Entropy (uniform): 2.0
Entropy (biased): 1.3567796494470397


### Section 3: Compression and Redundancy

- Compression reduces size by **removing predictable patterns**.
- If data is highly predictable → high redundancy → high compression possible.

**Entropy = Theoretical limit of compression**

For example:
- A message of 1000 bits with entropy 2.5 bits/symbol → can be compressed to ~2500 bits.

### Section 4: KL Divergence

Kullback-Leibler (KL) divergence measures the difference between two probability distributions:
\[ D_{KL}(P || Q) = \sum_x P(x) \log_2 \frac{P(x)}{Q(x)} \]

- Not symmetric: \( D_{KL}(P || Q) \neq D_{KL}(Q || P) \)
- Measures how inefficient it is to assume distribution Q when the true distribution is P.

In [None]:
def kl_divergence(p, q):
    p = np.array(p)
    q = np.array(q)
    mask = (p > 0) & (q > 0)
    return np.sum(p[mask] * np.log2(p[mask] / q[mask]))
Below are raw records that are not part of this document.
import Literature.NumberTheory.EllipticCurves.OpenImageMazurTwistProofs
import Literature.NumberTheory.EllipticCurves.TateModuleTwistTransportProofs
import Literature.NumberTheory.EllipticCurves.VariableChangePointsMap
import Literature.NumberTheory.EllipticCurves.QuadraticBaseChangeGaloisProofs
import Literature.NumberTheory.EllipticCurves.QuadraticTwistPadicReduction
import HarnessLib

/-!
# Quadratic twists preserve irreducibility of `E[p]` as a Galois module — over any field with
# `2 ≠ 0`, and for the base change to a number field of a twist defined over `ℚ` (proofs only)

A *proofs* file (theorems only: no definition, no named fact, no instance, no `sorry`) written by the
typer seat `bsd-littype-01` (gen 8) of the cross-ladder literature-typing layer (D-0088(4); cell
`run/shared/lean/pub/bsd-littype/`), as the tree lemma needed by the kernel replay of the
quadratic-twist clauses of Burungale–Skinner–Tian–Wan arXiv:2409.01350v2 Thm. 10.10 (b)
(`BurungaleSkinnerTianWan2024/OrdinaryTwoVariableMainStatementTwistReplayProofs.lean`): the refereed
two-variable inputs over an imaginary quadratic field `L` (Yan–Zhu 2026 Cor. 2.9 / Lemma 5.3, BCS25
Thm. 4.1.3, …) ask "`ρ̄_E|_{G_L}` irreducible" of the curve they are applied to, and for a twisted curve
`E₀^{(d)}` this has to be derived from the same property of `E₀`.

* `hasIrreducibleModPGaloisRep_of_smul_eq_quadraticTwist_of_field` — over ANY field `K` with `2 ≠ 0`:
  if `C • W_d = W^{(d)}` (`d ≠ 0`) and `E[p]` (the `p`-torsion of `W(K̄)` with its `G_K`-action,
  `WeierstrassCurve.HasIrreducibleModPGaloisRep`) has no `G_K`-stable subgroup other than `⊥`, `⊤`, then
  neither has `E^{(d)}[p]`. Proof (Silverman AEC X.5 Cor. 5.4, X.2 Prop. 2.4): the twist isomorphism
  `F : E^{(d)}(K̄) ≃+ E(K̄)` — the tree's `exists_addEquiv_geomPoints_quadraticTwist_signed` composed with
  the change of variables `C` (`VariableChange.pointEquivBaseChange`, `Affine.Point.congrEquiv`) —
  satisfies `F(σP) = ±σF(P)`, so it carries `G_K`-stable subgroups of `E^{(d)}[p]` to `G_K`-stable
  subgroups of `E[p]` (a sign does not move a subgroup). The tree's
  `Rank1Residual.not_hasIrreducibleModPGaloisRep_twist` is the case `K = ℚ` (proved there via rational
  lines); this file does not touch it.
* `map_smul_baseChange_eq_quadraticTwist_baseChange` — base change to `K` of `C • W = W₀^{(d)}` over `ℚ`
  (`VariableChange.baseChange_smul_eq` + `map_quadraticTwist`).
* `hasIrreducibleModPGaloisRep_baseChange_of_smul_eq_quadraticTwist` — for `C • W = W₀^{(d)}` over `ℚ`
  and a number field `K`: `E₀[p]` irreducible as a `G_K`-module ⟹ `E₀^{(d)}[p]` irreducible as a
  `G_K`-module.

## References
* [SilvermanAEC2009] J. H. Silverman, *The Arithmetic of Elliptic Curves*, 2nd ed., X.5 Cor. 5.4 and
  X.2 Prop. 2.4 (the twist isomorphism over `K(√d)` and its Galois behaviour).
-/

noncomputable section

open scoped Classical

open Field WeierstrassCurve Literature.NumberTheory.GaloisRepresentations
  Literature.NumberTheory.EllipticCurves

namespace Literature.NumberTheory.EllipticCurves

/-! ## §1. Quadratic twists preserve irreducibility of `E[p]`, over any field with `2 ≠ 0` -/

/-- **Irreducibility of `E[p]` as a `G_K`-module passes to quadratic twists, over any field `K` with
`2 ≠ 0`.** If `C • W_d = W^{(d)}` (`d ≠ 0`) and every `G_K`-stable subgroup of `E[p]` is trivial or
everything, then the same holds for `E^{(d)}[p]`: along the twist isomorphism
`F : E^{(d)}(K̄) ≃+ E(K̄)`, which satisfies `F(σP) = ±σF(P)` for every `σ ∈ G_K` (Silverman AEC X.5
Cor. 5.4; tree `exists_addEquiv_geomPoints_quadraticTwist_signed`, composed with the change of
variables `C`), the image of a `G_K`-stable subgroup of `E^{(d)}[p]` is a `G_K`-stable subgroup of `E[p]`
(a sign does not move a subgroup). The tree's `Rank1Residual.not_hasIrreducibleModPGaloisRep_twist` is
the case `K = ℚ` (via rational lines); this is the field-general form needed over an imaginary
quadratic `L`. [cite: SilvermanAEC2009, X.5 Cor. 5.4 and X.2 Prop. 2.4] -/
theorem hasIrreducibleModPGaloisRep_of_smul_eq_quadraticTwist_of_field {K : Type*} [Field K]
    [NeZero (2 : K)] (W Wd : WeierstrassCurve K) {d : K} (hd : d ≠ 0) (C : VariableChange K)
    (hC : C • Wd = W.quadraticTwist d) {p : ℕ} (hirr : W.HasIrreducibleModPGaloisRep p) :
    Wd.HasIrreducibleModPGaloisRep p := by
  -- the twist isomorphism, equivariant up to sign
  obtain ⟨f, hf⟩ := W.exists_addEquiv_geomPoints_quadraticTwist_signed hd
  let e₁ : Wd.geomPoints ≃+ (C • Wd).geomPoints :=
    VariableChange.pointEquivBaseChange Wd C (AlgebraicClosure K)
  let e₂ : (C • Wd).geomPoints ≃+ (W.quadraticTwist d).geomPoints :=
    Affine.Point.congrEquiv (congrArg (fun Z : WeierstrassCurve K ↦ Z.baseChange (AlgebraicClosure K)) hC)
  have h₁ : ∀ (σ : absoluteGaloisGroup K) (P : Wd.geomPoints), e₁ (σ • P) = σ • e₁ P := fun σ P ↦
    VariableChange.pointEquivBaseChange_map_algEquiv Wd C (absoluteGaloisGroup.toAlgEquiv K σ) P
  have h₂ : ∀ (σ : absoluteGaloisGroup K) (P : (C • Wd).geomPoints), e₂ (σ • P) = σ • e₂ P :=
    fun σ P ↦ congrEquiv_smul_of_eq hC (absoluteGaloisGroup.toAlgEquiv K σ) P
  set F : Wd.geomPoints ≃+ W.geomPoints := (e₁.trans e₂).trans f with hF
  have hFsign : ∀ (σ : absoluteGaloisGroup K) (P : Wd.geomPoints),
      F (σ • P) = σ • F P ∨ F (σ • P) = -(σ • F P) := by
    intro σ P
    rcases hf σ with hσ | hσ
    · left
      simp only [hF, AddEquiv.trans_apply, h₁, h₂, hσ]
    · right
      simp only [hF, AddEquiv.trans_apply, h₁, h₂, hσ]
  -- restriction to `p`-torsion, a bijection
  have hmem : ∀ T : geomTorsion Wd (p : ℤ), F T ∈ geomTorsion W (p : ℤ) := by
    intro T
    rw [AddSubgroup.torsionBy.nsmul_iff, ← map_nsmul, AddSubgroup.torsionBy.nsmul_iff.mp T.2,
      map_zero]
  let φ : geomTorsion Wd (p : ℤ) →+ geomTorsion W (p : ℤ) :=
    AddMonoidHom.codRestrict ((F : Wd.geomPoints →+ W.geomPoints).comp
      (geomTorsion Wd (p : ℤ)).subtype) (geomTorsion W (p : ℤ)) hmem
  have hφ : ∀ T, ((φ T : geomTorsion W (p : ℤ)) : W.geomPoints) = F T := fun T ↦ rfl
  have hφinj : Function.Injective φ := by
    intro T₁ T₂ h
    have h' := congrArg (fun S : geomTorsion W (p : ℤ) ↦ (S : W.geomPoints)) h
    simp only [hφ] at h'
    exact Subtype.ext (F.injective h')
  have hφsurj : Function.Surjective φ := by
    intro S
    have hS : F.symm S ∈ geomTorsion Wd (p : ℤ) := by
      rw [AddSubgroup.torsionBy.nsmul_iff]
      apply F.injective
      rw [map_nsmul, AddEquiv.apply_symm_apply, map_zero]
      exact AddSubgroup.torsionBy.nsmul_iff.mp S.2
    refine ⟨⟨F.symm S, hS⟩, Subtype.ext ?_⟩
    rw [hφ]
    exact F.apply_symm_apply S
  let eφ : geomTorsion Wd (p : ℤ) ≃+ geomTorsion W (p : ℤ) := AddEquiv.ofBijective φ ⟨hφinj, hφsurj⟩
  have heφ : ∀ T, eφ T = φ T := fun T ↦ rfl
  have hφsign : ∀ (σ : absoluteGaloisGroup K) (T : geomTorsion Wd (p : ℤ)),
      φ (σ • T) = σ • φ T ∨ φ (σ • T) = -(σ • φ T) := by
    intro σ T
    rcases hFsign σ T with h | h
    · left
      exact Subtype.ext (by rw [AddSubgroup.torsionBy.coe_smul, hφ, hφ,
        AddSubgroup.torsionBy.coe_smul, h])
    · right
      exact Subtype.ext (by rw [AddSubgroup.coe_neg, AddSubgroup.torsionBy.coe_smul, hφ, hφ,
        AddSubgroup.torsionBy.coe_smul, h])
  -- transport of a `G_K`-stable subgroup of `E^{(d)}[p]` to one of `E[p]`
  intro H hH
  let H' : AddSubgroup (geomTorsion W (p : ℤ)) := H.map eφ.toAddMonoidHom
  have hmemH' : ∀ S, S ∈ H' ↔ eφ.symm S ∈ H := fun S ↦ by rw [AddSubgroup.mem_map_equiv]
  have hstab : ∀ (σ : absoluteGaloisGroup K), ∀ S ∈ H', σ • S ∈ H' := by
    intro σ S hS
    rw [hmemH'] at hS ⊢
    have hS' : eφ (eφ.symm S) = S := eφ.apply_symm_apply S
    rcases hφsign σ (eφ.symm S) with h | h
    · have e1 : eφ (σ • eφ.symm S) = σ • S := by rw [heφ, h, ← heφ, hS']
      rw [← e1, AddEquiv.symm_apply_apply]
      exact hH σ _ hS
    · have e1 : eφ (-(σ • eφ.symm S)) = σ • S := by rw [map_neg, heφ, h, ← heφ, hS', neg_neg]
      rw [← e1, AddEquiv.symm_apply_apply]
      exact H.neg_mem (hH σ _ hS)
  rcases hirr H' hstab with hbot | htop
  · left
    rw [eq_bot_iff]
    intro T hT
    have hT' : eφ T ∈ H' := by rw [hmemH', AddEquiv.symm_apply_apply]; exact hT
    rw [hbot, AddSubgroup.mem_bot] at hT'
    rw [AddSubgroup.mem_bot]
    exact (map_eq_zero_iff eφ eφ.injective).mp hT'
  · right
    rw [eq_top_iff]
    intro T _
    have hT' : eφ T ∈ H' := by rw [htop]; exact AddSubgroup.mem_top _
    rw [hmemH', AddEquiv.symm_apply_apply] at hT'
    exact hT'

/-! ## §2. Base change of a `ℚ`-isomorphism with a twist; (irr_L) for `E₀^{(d)}` from (irr_L) for `E₀` -/

/-- The base change to `K` of `C • W = W₀^{(d)}` over `ℚ`: `C_K • W_K = (W₀)_K^{(d)}`
(`baseChange_smul_eq`, `map_quadraticTwist`): the twist `⟨0, d b₂/4, 0, d² b₄/2, d³ b₆/4⟩` and the
change of variables are given by universal formulas, which commute with `ℚ → K`.
[cite: SilvermanAEC2009, X.5 Cor. 5.4 with X.2 Prop. 2.4 (bookkeeping: base change of the twist datum)] -/
theorem map_smul_baseChange_eq_quadraticTwist_baseChange {W₀ W : WeierstrassCurve ℚ} {d : ℚ}
    {C : VariableChange ℚ} (hC : C • W = W₀.quadraticTwist d) (K : Type) [Field K] [NumberField K] :
    C.map (algebraMap ℚ K) • W.baseChange K = (W₀.baseChange K).quadraticTwist (algebraMap ℚ K d) := by
  rw [← VariableChange.baseChange_smul_eq, hC]
  exact W₀.map_quadraticTwist (algebraMap ℚ K) d

/-- **(irr_L) passes from `E₀` to its quadratic twists**: if `C • W = W₀^{(d)}` over `ℚ` (`d ≠ 0`) and
`E₀[p]` is an irreducible `G_K`-module (`K` a number field), so is `E₀^{(d)}[p]` — §1 over `K` for the
base-changed isomorphism. [cite: SilvermanAEC2009, X.5 Cor. 5.4] -/
theorem hasIrreducibleModPGaloisRep_baseChange_of_smul_eq_quadraticTwist {W₀ W : WeierstrassCurve ℚ}
    {d : ℚ} (hd : d ≠ 0) {C : VariableChange ℚ} (hC : C • W = W₀.quadraticTwist d) (K : Type)
    [Field K] [NumberField K] {p : ℕ} (h : (W₀.baseChange K).HasIrreducibleModPGaloisRep p) :
    (W.baseChange K).HasIrreducibleModPGaloisRep p := by
  haveI : NeZero (2 : K) := ⟨two_ne_zero⟩
  have hdK : algebraMap ℚ K d ≠ 0 := by simpa using hd
  exact hasIrreducibleModPGaloisRep_of_smul_eq_quadraticTwist_of_field (W₀.baseChange K)
    (W.baseChange K) hdK (C.map (algebraMap ℚ K)) (map_smul_baseChange_eq_quadraticTwist_baseChange hC K) h

end Literature.NumberTheory.EllipticCurves

end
# P is true distribution, Q is approximation
P = [0.7, 0.1, 0.1, 0.1]
Q = [0.25, 0.25, 0.25, 0.25]
print("KL Divergence D(P || Q):", kl_divergence(P, Q))

###  Summary

| Concept       | Meaning                                      |
|---------------|----------------------------------------------|
| Bit           | Unit of information (answer to Yes/No)       |
| Entropy       | Average uncertainty in a distribution         |
| Compression   | Reducing data size by removing redundancy     |
| KL Divergence | Difference between two distributions          |

Information theory tells us **how much data we need to encode uncertainty** — this is fundamental to compression, learning, and even language models.